"Captains of Zaatari": Unerschütterliche Macht der Träume

Ausschnitt aus dem Film "Captains of Zaatari"; Foto: Inga Gerke
Ausschnitt aus dem Film "Captains of Zaatari"; Foto: Inga Gerke

Bis zum 25. September läuft in Berlin noch das Human Rights Film Festival. Einer der Festivalbeiträge ist der Dokumentarfilm "Captains of Zaatari". Der ägyptische Regisseur Ali El Arabi erzählt darin von den Träumen jugendlicher Geflüchteter aus Syrien, dem trostlosen Leben im Flüchtlingscamp von Zaatari mithilfe von Fußball zu entkommen.
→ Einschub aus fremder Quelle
/-- `toSym2` is injective on the lines (plumbing). [cite: Balaban1988RG2Cluster, (2.12) p.14] (elementary API for (2.12)) -/
private theorem toSym2_injOn : Set.InjOn (toSym2 (n := n)) (lines n : Set (Fin n × Fin n)) := by
  rintro ⟨a, b⟩ hp ⟨c, d⟩ hq h
  have hp' : a < b := mem_lines.1 (Finset.mem_coe.1 hp)
  have hq' : c < d := mem_lines.1 (Finset.mem_coe.1 hq)
  rcases Sym2.eq_iff.1 h with ⟨h1, h2⟩ | ⟨h1, h2⟩
  · subst h1 h2; rfl
  · subst h1 h2; exact absurd hp' (lt_asymm hq')

/-- adjacency in the `Sym2`-image of a set of lines is the adjacency of `B13MayerDecoupling.graphOf` (plumbing).
[cite: Balaban1988RG2Cluster, (2.12) p.14] (elementary API for (2.12)) -/
private theorem adj_image_iff {g : Finset (Fin n × Fin n)} (hg : g ⊆ lines n) (i j : Fin n) :
    Adj (g.image toSym2) i j ↔ (graphOf g).Adj i j := by
  rw [graphOf, SimpleGraph.fromRel_adj]
  simp only [Adj, Finset.mem_image]
  constructor
  · rintro ⟨⟨a, b⟩, hp, hpe⟩
    have hlt : a < b := mem_lines.1 (hg hp)
    rcases Sym2.eq_iff.1 hpe with ⟨h1, h2⟩ | ⟨h1, h2⟩
    · subst h1 h2; exact ⟨ne_of_lt hlt, Or.inl hp⟩
    · subst h1 h2; exact ⟨(ne_of_lt hlt).symm, Or.inr hp⟩
  · rintro ⟨-, h | h⟩
    · exact ⟨(i, j), h, rfl⟩
    · exact ⟨(j, i), h, Sym2.eq_swap⟩

/-- monotonicity of the reflexive-transitive closure in the relation (plumbing).
[cite: Balaban1988RG2Cluster, (2.12) p.14] (elementary API for (2.12)) -/
private theorem rtg_mono {α : Type*} {r p : α → α → Prop} (hrp : ∀ a b, r a b → p a b) {a b : α}
    (h : Relation.ReflTransGen r a b) : Relation.ReflTransGen p a b := by
  induction h with
  | refl => exact Relation.ReflTransGen.refl
  | tail _ hbc ih => exact ih.tail (hrp _ _ hbc)
/-- Moving a summand of the right-hand side of a certificate identity into the objective:
`X − c − K = R + k ⇒ (X − k) − c − K = R`. [folklore] -/
private theorem cert_sub_kkt_src_tw {A : Type*} [AddCommGroup A] {X c K R k : A}
    (h : X - c - K = R + k) : X - k - c - K = R := by
  rw [eq_sub_of_add_eq h.symm]
  abel

/-- **Twisted sourced `t–t'` window certificate with energy constraint AND a KKT block ⇒ twisted-orbit-averaged
expectation of a local observable in every `S^z`-eigenvector GROUND state of every large pair-sourced torus.**
Data as in `re_orbitState_ge_of_twisted_sourced_window_certificate_TT'_ineq` plus a multiplier `G ⪰ 0` and ARBITRARY
generators `B_b ∈ 𝔄_Λ`; the identity carries the extra summand `+ kktForm H^{src,tt'}_{Λ'} G (Γ(incl) ∘ B)` on the
right. Then for every `L ≥ 3` with `x ↦ x mod L` injective on `thicken Λ' 1`, every finite `S ∋ 1` closed under
multiplication (ANY subset of `D₄`), `γₗ ∈ S`, and every unit `ψ ∈ fockSpinZSector M` with `A_L ψ = E₀ ψ`:
`c − Σₖ ‖aₖ‖ + κ (u − E₀/L²) ≤ Re ω̄^{tw}_ψ(Γ(ι_{Λ',L}) X)`. [cite: WangEtAl2024, §III] [cite: AraujoEtAl2023, §3.2 Prop. 11] -/
theorem re_orbitState_ge_of_twisted_sourced_window_certificate_TT'_kkt_ineq (tp U μ h : ℝ) (hL : 3 ≤ L) {M : ℝ}
    {Λ Λ' : Finset (Site 2)} (hΛ : Λ ⊆ Λ') (h8 : thicken Λ 1 ⊆ Λ')
    (h0 : thicken ({0} : Finset (Site 2)) 1 ⊆ Λ') (hz : (0 : Site 2) ∈ Λ')
    (hP : pairRegion (insert (0 : Site 2) unitSteps) 0 ⊆ Λ')
    (hInj : Set.InjOn (Torus.proj (d := 2) L) ↑(thicken Λ' 1))
    (hInj' : Set.InjOn (Torus.proj (d := 2) L) ↑Λ')
    {S : Finset (DihedralGroup 4)} (h1 : (1 : DihedralGroup 4) ∈ S) (hmul : ∀ a ∈ S, ∀ b ∈ S, a * b ∈ S)
    {ψ : Fock (Orb (FermionTorus 2 L))} (hψK : ψ ∈ fockSpinZSector (Λ := FermionTorus 2 L) M)
    (hψ1 : star ψ ⬝ᵥ ψ = 1)
    (hHψ : dWaveSourceTorusTT' L tp U μ h *ᵥ ψ =
      (((dWaveSourceTorusTT' L tp U μ h).groundEnergy : ℝ) : ℂ) • ψ)
    (Xw : FermionOp Λ') (κ u : ℝ)
    {m : Type*} [Fintype m] [DecidableEq m] {Λm : Matrix m m ℂ} (hΛm : Λm.PosSemidef)
    (O : m → FermionOp Λ')
    {κ' : Type*} (s : Finset κ') (B : κ' → FermionOp Λ)
    {ι : Type*} (tt : Finset ι) (γ : ι → DihedralGroup 4) (hγS : ∀ l ∈ tt, γ l ∈ S) (wv : ι → Site 2)
    (mt : ι → Fin 2) (hsh : ∀ l, d4ShiftSet (γ l) (wv l) Λ ⊆ Λ') (bb : ι → ℂ)
    (yw : ι → List (Orb (PolySite Λ) × Bool))
    {ρ : Type*} (uu : Finset ρ) (b : ρ → ℂ) (cw : ρ → List (Orb (PolySite Λ') × Bool))
    (hcw : ∀ j ∈ uu, ladderSpinCharge (cw j) ≠ 0)
    {δ : Type*} (ah : Finset δ) (dc : δ → ℝ) (V : δ → FermionOp Λ')
    {κ'' : Type*} (w : Finset κ'') (a : κ'' → ℂ) (word : κ'' → List (Orb (PolySite Λ') × Bool))
    {β : Type*} [Fintype β] [DecidableEq β] {G : Matrix β β ℂ} (hG : G.PosSemidef)
    (Bk : β → FermionOp Λ) {c : ℝ}
    (hcert : Xw - (c : ℂ) • (1 : FermionOp Λ') -
        ((κ : ℝ) : ℂ) • (((u : ℝ) : ℂ) • (1 : FermionOp Λ') -
          (fermionEmbed (PolySite.incl h0) ((hubbardTTPrimeFermionInteraction 1 tp U).meanEnergyObs 1) -
            (μ : ℂ) • ∑ σ : Fin 2, nAt 0 hz σ -
            (h : ℂ) • (fermionEmbed (PolySite.incl hP) (localPairAt (insert (0 : Site 2) unitSteps) dWaveFormFactor 0) +
              (fermionEmbed (PolySite.incl hP) (localPairAt (insert (0 : Site 2) unitSteps) dWaveFormFactor 0))ᴴ))) =
      gramForm Λm O +
        (∑ k ∈ s, (pairSourceWindowHamiltonianTT' dWaveFormFactor Λ' tp U μ h * fermionEmbed (PolySite.incl hΛ) (B k) -
            fermionEmbed (PolySite.incl hΛ) (B k) * pairSourceWindowHamiltonianTT' dWaveFormFactor Λ' tp U μ h) +
          ∑ l ∈ tt, bb l • (gaugePhase (twistExp (γ l) (mt l)) (yw l) •
              fermionEmbed (PolySite.incl (hsh l)) (fermionEmbed (PolySite.d4Emb (γ l) (wv l) Λ) (ladderWord (yw l))) -
            fermionEmbed (PolySite.incl hΛ) (ladderWord (yw l))) +
          ∑ j ∈ uu, b j • ladderWord (cw j)) +
        (∑ m' ∈ ah, ((dc m' : ℝ) : ℂ) • ((V m')ᴴ - V m') + ∑ k ∈ w, a k • ladderWord (word k)) +
        kktForm (pairSourceWindowHamiltonianTT' dWaveFormFactor Λ' tp U μ h) G
          (fun b' => fermionEmbed (PolySite.incl hΛ) (Bk b'))) :
    c - ∑ k ∈ w, ‖a k‖ + κ * (u - (dWaveSourceTorusTT' L tp U μ h).groundEnergy / (L : ℝ) ^ 2) ≤
      (orbitState (twistedSpaceGroupUnitary S) ψ (fermionEmbed (PolySite.toTorusEmb L hInj') Xw)).re := by
  have hmain := re_orbitState_ge_of_twisted_sourced_window_certificate_TT'_ineq tp U μ h hL hΛ h8 h0 hz hP hInj hInj'
    h1 hmul hψK hψ1 hHψ
    (Xw - kktForm (pairSourceWindowHamiltonianTT' dWaveFormFactor Λ' tp U μ h) G
      (fun b' => fermionEmbed (PolySite.incl hΛ) (Bk b'))) κ u hΛm O s B tt γ hγS wv mt hsh bb yw uu b cw hcw ah dc
    V w a word (cert_sub_kkt_src_tw hcert)
  have hkkt := re_orbitState_fermionEmbed_kktForm_sourced_TT'_nonneg_twisted tp U μ h hΛ h8 hInj hInj' S hHψ hG Bk
  rw [map_sub, map_sub, Complex.sub_re] at hmain
  linarith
René Wildangel hat den Film für Qantara.de gesehen.

Von René Wildangel

Zaatari ist ein Symbol für das Schicksal syrischer Flüchtlinge. Das Flüchtlingslager in Jordanien wuchs bereits kurz nach Ausbruch des Syrienkrieges rasant an. Bald wurde es kaum noch als Lager, viel mehr als Stadt angesehen. Zu Hochzeiten lebten dort 150.000 Menschen, heute sind es noch immer knapp 80.000 syrische Flüchtlinge – die Hälfte von ihnen Kinder. Hier gibt es allein 32 Schulen und acht Krankenhäuser. 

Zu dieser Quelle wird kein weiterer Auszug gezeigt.